■ **Exercise brief**
Go through the data from its first line and retype each line, stopping once the line containing "theorem ne3Shape_flatStratum [Nonempty" has been retyped.

########################################

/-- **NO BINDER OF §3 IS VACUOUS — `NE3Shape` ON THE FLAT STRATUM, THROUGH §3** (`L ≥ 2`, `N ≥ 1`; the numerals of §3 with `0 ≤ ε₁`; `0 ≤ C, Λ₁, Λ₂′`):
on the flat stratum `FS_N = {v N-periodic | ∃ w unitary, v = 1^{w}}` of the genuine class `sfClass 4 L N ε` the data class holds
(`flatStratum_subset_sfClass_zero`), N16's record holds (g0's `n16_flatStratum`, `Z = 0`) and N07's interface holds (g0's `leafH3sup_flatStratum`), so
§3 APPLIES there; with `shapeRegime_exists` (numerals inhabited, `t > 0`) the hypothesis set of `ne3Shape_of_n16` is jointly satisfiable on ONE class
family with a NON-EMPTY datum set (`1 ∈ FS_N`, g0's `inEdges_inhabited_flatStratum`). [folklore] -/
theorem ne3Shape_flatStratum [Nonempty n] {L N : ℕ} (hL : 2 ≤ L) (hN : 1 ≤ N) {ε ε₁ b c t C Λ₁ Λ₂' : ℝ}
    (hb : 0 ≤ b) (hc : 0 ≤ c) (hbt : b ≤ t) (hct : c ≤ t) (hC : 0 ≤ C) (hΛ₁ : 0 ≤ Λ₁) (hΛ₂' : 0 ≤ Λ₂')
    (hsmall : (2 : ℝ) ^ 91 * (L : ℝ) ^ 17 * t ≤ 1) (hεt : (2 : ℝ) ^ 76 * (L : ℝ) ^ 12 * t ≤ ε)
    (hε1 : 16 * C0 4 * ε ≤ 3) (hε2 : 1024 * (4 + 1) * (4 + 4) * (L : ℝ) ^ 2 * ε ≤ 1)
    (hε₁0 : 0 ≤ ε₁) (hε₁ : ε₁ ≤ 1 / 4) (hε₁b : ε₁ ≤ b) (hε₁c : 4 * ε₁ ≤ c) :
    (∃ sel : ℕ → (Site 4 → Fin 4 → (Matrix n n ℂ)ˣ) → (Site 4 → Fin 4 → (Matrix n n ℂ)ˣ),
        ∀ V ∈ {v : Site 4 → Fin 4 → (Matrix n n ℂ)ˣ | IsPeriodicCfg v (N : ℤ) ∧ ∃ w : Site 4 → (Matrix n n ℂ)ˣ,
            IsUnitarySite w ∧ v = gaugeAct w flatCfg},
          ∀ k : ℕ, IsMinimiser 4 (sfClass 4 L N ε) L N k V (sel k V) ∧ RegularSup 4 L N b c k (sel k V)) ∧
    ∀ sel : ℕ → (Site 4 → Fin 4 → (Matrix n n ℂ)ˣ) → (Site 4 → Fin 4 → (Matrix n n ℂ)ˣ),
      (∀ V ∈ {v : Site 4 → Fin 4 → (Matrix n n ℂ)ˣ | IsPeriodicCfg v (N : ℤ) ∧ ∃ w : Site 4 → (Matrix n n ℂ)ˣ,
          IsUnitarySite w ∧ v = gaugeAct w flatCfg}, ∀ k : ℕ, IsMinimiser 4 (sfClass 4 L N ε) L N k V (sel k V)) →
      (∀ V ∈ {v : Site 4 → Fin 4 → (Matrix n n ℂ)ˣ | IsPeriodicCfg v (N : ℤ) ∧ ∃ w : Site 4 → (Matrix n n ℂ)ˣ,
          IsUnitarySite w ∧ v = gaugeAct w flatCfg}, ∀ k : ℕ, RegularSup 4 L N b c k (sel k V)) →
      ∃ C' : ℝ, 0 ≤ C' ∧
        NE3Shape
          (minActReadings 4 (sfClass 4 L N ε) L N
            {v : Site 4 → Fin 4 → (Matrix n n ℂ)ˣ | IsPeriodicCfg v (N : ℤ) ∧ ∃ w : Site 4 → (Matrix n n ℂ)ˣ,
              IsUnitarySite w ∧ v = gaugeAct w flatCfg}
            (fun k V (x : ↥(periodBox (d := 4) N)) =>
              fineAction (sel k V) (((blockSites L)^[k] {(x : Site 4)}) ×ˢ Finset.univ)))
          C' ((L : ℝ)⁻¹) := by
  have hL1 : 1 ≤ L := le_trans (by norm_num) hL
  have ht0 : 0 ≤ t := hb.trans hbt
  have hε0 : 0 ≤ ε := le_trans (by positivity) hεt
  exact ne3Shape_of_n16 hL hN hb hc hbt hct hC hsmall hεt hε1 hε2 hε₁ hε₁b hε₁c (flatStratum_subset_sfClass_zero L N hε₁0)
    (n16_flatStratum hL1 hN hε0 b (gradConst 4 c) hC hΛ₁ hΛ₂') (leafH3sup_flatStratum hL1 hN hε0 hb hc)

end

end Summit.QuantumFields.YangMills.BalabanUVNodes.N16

########################################

■ **Answer space**
/-- **NO BINDER OF §3 IS VACUOUS — `NE3Shape` ON THE FLAT STRATUM, THROUGH §3** (`L ≥ 2`, `N ≥ 1`; the numerals of §3 with `0 ≤ ε₁`; `0 ≤ C, Λ₁, Λ₂′`):
on the flat stratum `FS_N = {v N-periodic | ∃ w unitary, v = 1^{w}}` of the genuine class `sfClass 4 L N ε` the data class holds
(`flatStratum_subset_sfClass_zero`), N16's record holds (g0's `n16_flatStratum`, `Z = 0`) and N07's interface holds (g0's `leafH3sup_flatStratum`), so
§3 APPLIES there; with `shapeRegime_exists` (numerals inhabited, `t > 0`) the hypothesis set of `ne3Shape_of_n16` is jointly satisfiable on ONE class
family with a NON-EMPTY datum set (`1 ∈ FS_N`, g0's `inEdges_inhabited_flatStratum`). [folklore] -/
theorem ne3Shape_flatStratum [Nonempty n] {L N : ℕ} (hL : 2 ≤ L) (hN : 1 ≤ N) {ε ε₁ b c t C Λ₁ Λ₂' : ℝ}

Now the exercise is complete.